Gerçek Müslümanlar sakın onlara gıbta etmesinler, özenmesinler.
O rızasızlar büyük zarara, hüsrana uğramışlardır.
Dünyanın bir sivrisineğin kanadı kadar kıymeti yoktur.
Dünya hayatı bir imtihandır ve bu imtihanın en çetin sorusu rıza meselesidir.
Öncelikle, işin başı Rabb olarak Allah’tan razı olmaktır.
Allah’tan razı olmak ne demektir?
Rabb, Haliq, Râzık olarak O’nu bilmektir.
Kur’an’ın ve Resulün anlattığı şekilde O’na iman etmektir.
Onu kemal sıfatlarla sıfatlı ve noksan sıfatlardan münezzeh bilmektir.
O’nun ilminin, iradesinin, kaderinin ve kudretinin bütün alemleri, yaratıkları kuşatmış olduğuna iman etmektir.

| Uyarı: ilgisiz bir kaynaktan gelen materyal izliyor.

/-! ## §2 Per configuration: the relative dressed site kernels' η-defect with the full perturbation live -/

section Config

variable {X X' Y J ι : Type} [Fintype X] [Fintype X'] [Fintype Y] [Fintype J] [Fintype ι] [DecidableEq X] [DecidableEq X'] [DecidableEq Y] [DecidableEq J]
  [DecidableEq ι] {𝔄 : Type} [NormedRing 𝔄] [NormedAlgebra ℝ 𝔄] [CompleteSpace 𝔄] (e : 𝔄 ≃L[ℝ] (ι → ℝ)) {g : B6.Geometry} (blk : X → g.Site)
  (blkY : Y → g.Site) (q : X × ι → Y) (π : X' → X)
variable {G : (X × ι → ℝ) →ₗ[ℝ] (X × ι → ℝ)} {D : J ⊕ J → (X × ι → ℝ) →ₗ[ℝ] (X × ι → ℝ)} {G' : (X' × ι → ℝ) →ₗ[ℝ] (X' × ι → ℝ)}
  {D' : J ⊕ J → (X' × ι → ℝ) →ₗ[ℝ] (X' × ι → ℝ)}
import Summits.QuantumFields.YangMills.Theorems.SwapVirialDeficitZeroModeSigmaFourSmallBallLimit
import HarnessLib

/-!
# Exact zero-mode rung Z5 — the σ-TWISTED FOUR-LEADER small ball, VI: the canonical constant `v₇ = coneConst³·∫ vol³(limSigma 1 A(a)) dcone(a)`
# (LEAD ym-line-sfw-p2 g93 07:46Z «… with explicit v's = integrals over the commuting-triple cone»; free-hands support of ⟨stmt-QuantumFields-24197⟩)

Part V proved `Haar⁴(E_σ(t))/t⁷ → v₇ > 0` with `v₇ = r⁻⁷·coneConst³·μ(limit event at threshold r)` for an auxiliary good threshold `r`.  Here the
threshold is removed: the six derivatives `L_i` are LINEAR under the blow-up dilation `(D_r × D_r) × D³_r` of the letters (`Lrel_dil3`), so
`limSigma r A = (dil3 r⁻¹)⁻¹(limSigma 1 A)` and `vol³(limSigma r A) = r⁷·vol³(limSigma 1 A)` EXACTLY (✓`Measure.addHaar_preimage_linearMap`), whence
★★★ `sigmaBall_smallBall_limit_eq : Tendsto (Haar⁴(sigmaBall t)/t⁷) (𝓝[>] 0) (𝓝 sigmaV)` with the CANONICAL constant
`sigmaV = (coneConst³ · ∫ vol³(limSigma 1 (radialUnit (axisPoint a))) dcone(a)).toReal > 0` — an explicit integral over the cone model of the hub of the
Lebesgue volume of the limit event `{‖x̄‖,‖ȳ‖,|z₀| < 1, z₀ > 0, ‖L_i‖ ≤ 1}` of part III-b.
HONEST LABEL: a finite-dimensional Haar-volume asymptotic on `SU(2)⁴` (plan-level zero-mode rung of the DRAFT line «sharp-sigma»); NOT the fixed-`L`
sharp law, NOT ⟨24197⟩; no rate claimed; own crux ⟨22884⟩ OPEN (blocked-on ⟨19935⟩); the Yang–Mills mass gap is NOT proved; no summit is proved by a line.
Width seat ym-line-sfw-p2-w3 g63 (cell ym-idea-1, free hands), `--supports stmt-QuantumFields-24197`.  Standard axioms, 0 `sorry`.
References: [cite: GonzalezarroyoAltes1988]; [cite: Vanbaal2001]; [cite: Luscher1983, §2]; [folklore].
-/

set_option autoImplicit false

noncomputable section

open MeasureTheory Quaternion Set Filter Topology
open scoped Quaternion ENNReal BigOperators
open Literature.MathematicalPhysics.QuantumLattice
open Literature.MathematicalPhysics.QuantumFieldTheory (haarProbability)
open Literature.Analysis.Calculus (radialUnit radialUnit_def norm_radialUnit tangentialProj)
open Summit.QuantumFields.YangMills.Theorems.SwapTwistDeficit.ToronLog
open Summit.QuantumFields.YangMills.Theorems.SwapVirialDeficit.ZeroModeGroup

attribute [local instance] Literature.Analysis.FluidPDE.Tao2016.quatMeasurableSpace
  Literature.Analysis.FluidPDE.Tao2016.quatBorelSpace
  Literature.MathematicalPhysics.QuantumLattice.secondCountableTopology_su2

namespace Summit.QuantumFields.YangMills.Theorems.SwapVirialDeficit.ZeroModeSigma

/-! ## §34 The derivatives are linear under the blow-up dilation -/

/-- `D_r` fixes the axial part and scales the transversal part. [folklore] -/
theorem axPart_trPart_dilate (r : ℝ) (x : ℍ) : axPart (dilate r x) = axPart x ∧ trPart (dilate r x) = r • trPart x := by
  constructor
  · rw [dilate_apply]; rfl
  · rw [dilate_apply]; ext <;> simp [trPart]

/-- `D³_r` fixes the real part and scales the imaginary part. [folklore] -/
theorem re_im_dilateIm (r : ℝ) (z : ℍ) : (dilateIm r z).re = z.re ∧ (dilateIm r z).im = r • z.im := by
  constructor
  · rw [dilateIm_re]
  · rw [dilateIm_apply]; ext <;> simp

/-- `Xd (D_r x) = r·Xd x`. [folklore] -/
theorem Xd_dilate (r : ℝ) (x : ℍ) : Xd (dilate r x) = r • Xd x := by
  obtain ⟨ha, ht⟩ := axPart_trPart_dilate r x
  unfold Xd
  rw [ha, ht, map_smul]

/-- `Zd (D³_r z) = r·Zd z`. [folklore] -/
theorem Zd_dilateIm (r : ℝ) (z : ℍ) : Zd (dilateIm r z) = r • Zd z := by
  obtain ⟨hre, him⟩ := re_im_dilateIm r z
  unfold Zd
  rw [hre, him, map_smul]

/-- `X(0)` is unchanged by the dilation. [folklore] -/
theorem Xp_zero_dilate (r : ℝ) (x : ℍ) : Xp (dilate r x) 0 = Xp x 0 := by
  rw [Xp_zero, Xp_zero, (axPart_trPart_dilate r x).1]

/-- `W(0)` is unchanged by the dilation. [folklore] -/
theorem Wp_zero_dilate (A : ℍ) (r : ℝ) (x z : ℍ) : Wp A (dilate r x) (dilateIm r z) 0 = Wp A x z 0 := by
  rw [Wp_zero, Wp_zero, (axPart_trPart_dilate r x).1, (re_im_dilateIm r z).1]

/-- `Wd` scales by `r`. [folklore] -/
theorem Wd_dilate (A : ℍ) (r : ℝ) (x z : ℍ) : Wd A (dilate r x) (dilateIm r z) = r • Wd A x z := by
  unfold Wd
  rw [Xd_dilate, Zd_dilateIm, (axPart_trPart_dilate r x).1, (re_im_dilateIm r z).1, smul_add]
  simp only [mul_smul_comm, smul_mul_assoc]

/-- ★ **The six derivatives are linear under the blow-up dilation**: `L_i(D_r x, D_r y, D³_r z) = r·L_i(x, y, z)`. [folklore] -/
theorem Lrel_dil3 (A : ℍ) (r : ℝ) (x y z : ℍ) (i : Fin 6) :
    Lrel A (dilate r x) (dilate r y) (dilateIm r z) i = r • Lrel A x y z i := by
  have hX := Xd_dilate r x
  have hY := Xd_dilate r y
  have hW := Wd_dilate A r x z
  have hX0 := Xp_zero_dilate r x
  have hY0 := Xp_zero_dilate r y
  have hW0 := Wp_zero_dilate A r x z
  match i with
  | 0 => simp only [Lrel, hX, hW, hX0, hW0, smul_mul_assoc, mul_smul_comm, smul_add, smul_sub]
  | 1 => simp only [Lrel, hX, hY, hX0, hY0, smul_mul_assoc, mul_smul_comm, smul_add, smul_sub]
  | 2 => simp only [Lrel, hY, hW, hY0, hW0, smul_mul_assoc, mul_smul_comm, smul_add, smul_sub]
  | 3 => simp only [Lrel, hX, hW, smul_mul_assoc, mul_smul_comm, smul_sub]
  | 4 => simp only [Lrel, hX, hW, smul_mul_assoc, mul_smul_comm, smul_sub]
  | 5 => simp only [Lrel, hY, smul_mul_assoc, mul_smul_comm, smul_sub]

/-! ## §35 The limit event scales exactly -/

/-- ★ **`limSigma r A = (dil3 r⁻¹)⁻¹(limSigma 1 A)`** for `r > 0`. [folklore] -/
theorem limSigma_eq_preimage {r : ℝ} (hr : 0 < r) (A : ℍ) : limSigma r A = (dil3 r⁻¹) ⁻¹' (limSigma 1 A) := by
  ext w
  rw [Set.mem_preimage, mem_limSigma_iff, mem_limSigma_iff, dil3_apply]
  simp only [Lrel_dil3, (axPart_trPart_dilate r⁻¹ _).1, (re_im_dilateIm r⁻¹ _).1, norm_smul, Real.norm_eq_abs, abs_of_pos (inv_pos.2 hr)]
  have key : ∀ u : ℝ, u ≤ r ↔ r⁻¹ * u ≤ 1 := fun u => by rw [inv_mul_le_iff₀ hr, mul_one]
  simp only [key]

/-- ★ **`vol³(limSigma r A) = r⁷·vol³(limSigma 1 A)`** for `r > 0` — the limit measure is `7`-homogeneous. [folklore] -/
theorem volume_limSigma_scale {r : ℝ} (hr : 0 < r) (A : ℍ) : vol3 (limSigma r A) = ENNReal.ofReal (r ^ 7) * vol3 (limSigma 1 A) := by
  haveI := isAddHaarMeasure_volume3
  have hdet : LinearMap.det (dil3 r⁻¹) ≠ 0 := by rw [det_dil3]; positivity
  rw [limSigma_eq_preimage hr]
  change (volume : Measure ((ℍ × ℍ) × ℍ)) ((dil3 r⁻¹) ⁻¹' limSigma 1 A) = ENNReal.ofReal (r ^ 7) * (volume : Measure ((ℍ × ℍ) × ℍ)) (limSigma 1 A)
  rw [Measure.addHaar_preimage_linearMap (μ := (volume : Measure ((ℍ × ℍ) × ℍ))) hdet, det_dil3, inv_pow, inv_inv,
    abs_of_pos (by positivity : (0:ℝ) < r ^ 7)]

/-! ## §36 The canonical constant -/

/-- ★ **The σ-twisted small-ball constant** `v₇ = (coneConst³ · ∫ vol³(limSigma 1 (A(a))) dcone(a)).toReal`. [folklore] -/
def sigmaV : ℝ := (ENNReal.ofReal coneConst ^ 3 * ∫⁻ a, vol3 (limSigma 1 (radialUnit (axisPoint a))) ∂coneMeasure).toReal

/-- Unfolding `sigmaV`. [folklore] -/
theorem sigmaV_def : sigmaV = (ENNReal.ofReal coneConst ^ 3 * ∫⁻ a, vol3 (limSigma 1 (radialUnit (axisPoint a))) ∂coneMeasure).toReal := rfl

/-- The limit mass at threshold `r` as a hub integral, and its scaling to threshold `1`. [folklore] -/
theorem limSigma_mass_eq {r : ℝ} (hr : 0 < r) :
    ∫⁻ q, {q : ℍ × ((ℍ × ℍ) × ℍ) | q.2 ∈ limSigma r (radialUnit (axisPoint q.1))}.indicator (1 : ℍ × ((ℍ × ℍ) × ℍ) → ℝ≥0∞) q ∂blowUp =
      ENNReal.ofReal (r ^ 7) * ∫⁻ a, vol3 (limSigma 1 (radialUnit (axisPoint a))) ∂coneMeasure := by
  haveI := isProbabilityMeasure_coneMeasure
  haveI := sFinite_vol3
  rw [lintegral_indicator_one (measurableSet_limSigma_hub r), blowUp, Measure.prod_apply (measurableSet_limSigma_hub r)]
  have e : ∀ a : ℍ, vol3 (Prod.mk a ⁻¹' {q : ℍ × ((ℍ × ℍ) × ℍ) | q.2 ∈ limSigma r (radialUnit (axisPoint q.1))}) =
      ENNReal.ofReal (r ^ 7) * vol3 (limSigma 1 (radialUnit (axisPoint a))) := by
    intro a
    rw [show Prod.mk a ⁻¹' {q : ℍ × ((ℍ × ℍ) × ℍ) | q.2 ∈ limSigma r (radialUnit (axisPoint q.1))} = limSigma r (radialUnit (axisPoint a)) by ext w; rfl]
    exact volume_limSigma_scale hr _
  simp only [e]
  -- measurability of the threshold-1 hub integrand (section measure of the joint limit event)
  have hm : Measurable fun a : ℍ => vol3 (limSigma 1 (radialUnit (axisPoint a))) := by
    have h := measurable_measure_prodMk_left (ν := vol3) (measurableSet_limSigma_hub 1)
    have e1 : (fun a : ℍ => vol3 (Prod.mk a ⁻¹' {q : ℍ × ((ℍ × ℍ) × ℍ) | q.2 ∈ limSigma 1 (radialUnit (axisPoint q.1))})) =
        fun a => vol3 (limSigma 1 (radialUnit (axisPoint a))) := by
      funext a; rfl
    rw [e1] at h; exact h
  rw [lintegral_const_mul _ hm]

/-- ★★★ **THE σ-TWISTED FOUR-LEADER SMALL-BALL LIMIT WITH ITS CANONICAL CONSTANT**: `Haar⁴(E_σ(t))/t⁷ → sigmaV` as `t → 0⁺`, and `0 < sigmaV`.
[folklore] -/
theorem sigmaBall_smallBall_limit_eq :
    0 < sigmaV ∧ Tendsto (fun t : ℝ =>
      ((Measure.pi fun _ : Fin 4 => haarProbability (Matrix.specialUnitaryGroup (Fin 2) ℂ)) (sigmaBall t)).toReal / t ^ 7) (𝓝[>] (0:ℝ)) (𝓝 sigmaV) := by
  obtain ⟨r, hr0, hr1, hgood⟩ := exists_good_threshold
  have hT := tendsto_lintegral_rescaledSigmaR hr1 hgood
  rw [limSigma_mass_eq hr0] at hT
  set J : ℝ≥0∞ := ∫⁻ a, vol3 (limSigma 1 (radialUnit (axisPoint a))) ∂coneMeasure with hJ
  have hJtop : J ≠ ∞ := by
    have h := limSigma_mass_ne_top hr1 hgood
    rw [limSigma_mass_eq hr0, ← hJ] at h
    intro hJ'
    rw [hJ', ENNReal.mul_top (by positivity : ENNReal.ofReal (r ^ 7) ≠ 0)] at h
    exact h rfl
  -- the scale `s = t/r → 0⁺`
  have hscale : Tendsto (fun t : ℝ => t / r) (𝓝[>] (0:ℝ)) (𝓝[>] (0:ℝ)) := by
    refine tendsto_nhdsWithin_iff.2 ⟨?_, ?_⟩
    · have h : Tendsto (fun t : ℝ => t / r) (𝓝 (0:ℝ)) (𝓝 (0 / r)) := (continuous_id.div_const r).tendsto 0
      rw [zero_div] at h
      exact h.mono_left nhdsWithin_le_nhds
    · filter_upwards [self_mem_nhdsWithin] with t ht using div_pos ht hr0
  have hcomp : Tendsto (fun t : ℝ => ENNReal.ofReal coneConst ^ 3 * ∫⁻ a, vol3 (rescaledSigmaR r (t / r) (radialUnit (axisPoint a))) ∂coneMeasure)
      (𝓝[>] (0:ℝ)) (𝓝 (ENNReal.ofReal coneConst ^ 3 * (ENNReal.ofReal (r ^ 7) * J))) :=
    ENNReal.Tendsto.const_mul (hT.comp hscale) (Or.inr (ENNReal.pow_ne_top ENNReal.ofReal_ne_top))
  have htop : ENNReal.ofReal coneConst ^ 3 * (ENNReal.ofReal (r ^ 7) * J) ≠ ∞ :=
    ENNReal.mul_ne_top (ENNReal.pow_ne_top ENNReal.ofReal_ne_top) (ENNReal.mul_ne_top ENNReal.ofReal_ne_top hJtop)
  have hreal := (ENNReal.tendsto_toReal htop).comp hcomp
  have hval : (r ^ 7)⁻¹ * (ENNReal.ofReal coneConst ^ 3 * (ENNReal.ofReal (r ^ 7) * J)).toReal = sigmaV := by
    rw [sigmaV_def, ← hJ, ENNReal.toReal_mul, ENNReal.toReal_mul, ENNReal.toReal_mul, ENNReal.toReal_ofReal (by positivity : (0:ℝ) ≤ r ^ 7)]
    have hr7 : r ^ 7 ≠ 0 := by positivity
    field_simp
  have hlim : Tendsto (fun t : ℝ =>
      ((Measure.pi fun _ : Fin 4 => haarProbability (Matrix.specialUnitaryGroup (Fin 2) ℂ)) (sigmaBall t)).toReal / t ^ 7) (𝓝[>] (0:ℝ)) (𝓝 sigmaV) := by
    rw [← hval]
    refine (tendsto_congr' ?_).2 (hreal.const_mul ((r ^ 7)⁻¹))
    filter_upwards [self_mem_nhdsWithin] with t ht
    rw [haar_sigmaBall_div_eq_R hr0 ht]
    rfl
  -- positivity by uniqueness of the limit and part V (floor)
  obtain ⟨v, hv, hvT⟩ := sigmaBall_smallBall_limit
  have heq : sigmaV = v := tendsto_nhds_unique hlim hvT
  exact ⟨heq ▸ hv, hlim⟩

/-- ★★★ The canonical form with the event written out as in ✓`haar_pi_sigmaTwisted_ge` / ✓`haar_pi_sigmaTwisted_le`. [folklore] -/
theorem haar_pi_sigmaTwisted_div_pow_seven_tendsto :
    Tendsto (fun t : ℝ =>
      ((Measure.pi fun _ : Fin 4 => haarProbability (Matrix.specialUnitaryGroup (Fin 2) ℂ))
        {C : Fin 4 → Matrix.specialUnitaryGroup (Fin 2) ℂ |
          (∀ μ ν : Fin 3, ‖su2Quat (C μ.castSucc) * su2Quat (C ν.castSucc) - su2Quat (C ν.castSucc) * su2Quat (C μ.castSucc)‖ ≤ t) ∧
            ∀ μ : Fin 3, ‖su2Quat (C (Fin.last 3)) * su2Quat (C (Equiv.swap (0 : Fin 3) 1 μ).castSucc) -
              su2Quat (C μ.castSucc) * su2Quat (C (Fin.last 3))‖ ≤ t}).toReal / t ^ 7)
      (𝓝[>] (0:ℝ)) (𝓝 sigmaV) :=
  sigmaBall_smallBall_limit_eq.2

/-- `0 < sigmaV`. [folklore] -/
theorem sigmaV_pos : 0 < sigmaV := sigmaBall_smallBall_limit_eq.1

/-! ## §37 Sharp two-sided form for consumers -/

/-- ★★ **Sharp two-sided small-ball law of the σ-twisted block**: for every `ε > 0`, eventually as `t → 0⁺`,
`(sigmaV − ε)·t⁷ ≤ Haar⁴(E_σ(t)) ≤ (sigmaV + ε)·t⁷` — the fixed constants of ✓`haar_pi_sigmaTwisted_two_sided` replaced by the exact one up to `ε`.
[folklore] -/
theorem sigmaBall_two_sided_sharp {ε : ℝ} (hε : 0 < ε) :
    ∀ᶠ t in 𝓝[>] (0:ℝ), (sigmaV - ε) * t ^ 7 ≤ ((Measure.pi fun _ : Fin 4 => haarProbability (Matrix.specialUnitaryGroup (Fin 2) ℂ)) (sigmaBall t)).toReal ∧
      ((Measure.pi fun _ : Fin 4 => haarProbability (Matrix.specialUnitaryGroup (Fin 2) ℂ)) (sigmaBall t)).toReal ≤ (sigmaV + ε) * t ^ 7 := by
  have hT := sigmaBall_smallBall_limit_eq.2
  have hlo : ∀ᶠ t in 𝓝[>] (0:ℝ), sigmaV - ε < ((Measure.pi fun _ : Fin 4 => haarProbability (Matrix.specialUnitaryGroup (Fin 2) ℂ)) (sigmaBall t)).toReal / t ^ 7 :=
    hT.eventually (lt_mem_nhds (by linarith))
  have hhi : ∀ᶠ t in 𝓝[>] (0:ℝ), ((Measure.pi fun _ : Fin 4 => haarProbability (Matrix.specialUnitaryGroup (Fin 2) ℂ)) (sigmaBall t)).toReal / t ^ 7 < sigmaV + ε :=
    hT.eventually (gt_mem_nhds (by linarith))
  filter_upwards [hlo, hhi, self_mem_nhdsWithin] with t h1 h2 ht
  have h7 : 0 < t ^ 7 := pow_pos ht 7
  rw [lt_div_iff₀ h7] at h1
  rw [div_lt_iff₀ h7] at h2
  exact ⟨h1.le, h2.le⟩

/-- The same in `Measure.real` form with the event written out as in ✓`haar_pi_sigmaTwisted_two_sided`. [folklore] -/
theorem haar_pi_sigmaTwisted_two_sided_sharp {ε : ℝ} (hε : 0 < ε) :
    ∀ᶠ t in 𝓝[>] (0:ℝ),
      (sigmaV - ε) * t ^ 7 ≤ (Measure.pi fun _ : Fin 4 => haarProbability (Matrix.specialUnitaryGroup (Fin 2) ℂ)).real
          {C : Fin 4 → Matrix.specialUnitaryGroup (Fin 2) ℂ |
            (∀ μ ν : Fin 3, ‖su2Quat (C μ.castSucc) * su2Quat (C ν.castSucc) - su2Quat (C ν.castSucc) * su2Quat (C μ.castSucc)‖ ≤ t) ∧
              ∀ μ : Fin 3, ‖su2Quat (C (Fin.last 3)) * su2Quat (C (Equiv.swap (0 : Fin 3) 1 μ).castSucc) -
                su2Quat (C μ.castSucc) * su2Quat (C (Fin.last 3))‖ ≤ t} ∧
      (Measure.pi fun _ : Fin 4 => haarProbability (Matrix.specialUnitaryGroup (Fin 2) ℂ)).real
          {C : Fin 4 → Matrix.specialUnitaryGroup (Fin 2) ℂ |
            (∀ μ ν : Fin 3, ‖su2Quat (C μ.castSucc) * su2Quat (C ν.castSucc) - su2Quat (C ν.castSucc) * su2Quat (C μ.castSucc)‖ ≤ t) ∧
              ∀ μ : Fin 3, ‖su2Quat (C (Fin.last 3)) * su2Quat (C (Equiv.swap (0 : Fin 3) 1 μ).castSucc) -
                su2Quat (C μ.castSucc) * su2Quat (C (Fin.last 3))‖ ≤ t} ≤ (sigmaV + ε) * t ^ 7 :=
  sigmaBall_two_sided_sharp hε


/-! ## §38b The constant made explicit: `coneConst = 2/π²`, so `sigmaV = (8/π⁶)·∫ vol³(limSigma 1 A(a)) dcone(a)` -/

/-- ★ **`sigmaV` with its numerical prefactor**: `sigmaV = ((8/π⁶)·∫⁻ a, vol3 (limSigma 1 (radialUnit (axisPoint a))) ∂coneMeasure).toReal`
(the unit ball of `ℍ` has volume `π²/2`, ✓`volume_ball_quat`, so `coneConst = 2/π²`). [folklore] -/
theorem sigmaV_eq_explicit :
    sigmaV = (ENNReal.ofReal (8 / Real.pi ^ 6) * ∫⁻ a, vol3 (limSigma 1 (radialUnit (axisPoint a))) ∂coneMeasure).toReal := by
  have hπ : 0 < Real.pi ^ 2 / 2 := by positivity
  have hc : coneConst = 2 / Real.pi ^ 2 := by
    rw [show coneConst = (((volume : Measure ℍ) (Metric.ball 0 1))⁻¹).toReal from rfl, Literature.MathematicalPhysics.QuantumLattice.volume_ball_quat,
      ENNReal.toReal_inv, ENNReal.toReal_ofReal hπ.le, inv_div]
  rw [sigmaV, hc, ← ENNReal.ofReal_pow (by positivity)]
  congr 3
  have hπ0 : Real.pi ≠ 0 := Real.pi_pos.ne'
  field_simp
  ring

end Summit.QuantumFields.YangMills.Theorems.SwapVirialDeficit.ZeroModeSigma

end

O’nun insanlığa göndermiş olduğu Hak Din İslam’ı, din olarak kabul etmek ve hak din olmakta ona başka dinleri ortak etmemektir.
Allah’a asla ortak koşmamaktır. O şerikten, nazirden, benzerden, ortaktan, oğuldan, kızdan, eşten münezzehtir, vahdaniyet sıfatıyla sıfatlıdır.
Allah’ı Rab olarak kabul eden mü’min, Allah düşmanı Deccalları, Kezzabları, Süfyanları, habisleri sevmez, onları desteklemez.
Allah’ı Rab olarak kabul eden kişi, ibadetlerin en önemlisi olan beş vakit namazı dosdoğru kılar.
Müstaqim (doğru ve dürüst) insan olur.
Allah’a karşı ihlaslı, yaratıklara karşı adaletli ve insaflı olur.
Allah’ı Rab olarak kabul eden kişi, Müslümanları aldatmaz.
Kur’an’ın, Sünnetin, İslam ahlakının ve İslam bilgeliğinin azgınlık dediği günahları, suçları işlemez.
Allah’tan razı olmak, Allah’a dosdoğru iman etmek, Allah’a tevekkül etmek, işlerini Allah’a tefviz etmek… Bunları yapan necat bulur, felaha erenlerden olur. İnşaallah akıbeti hayr olur.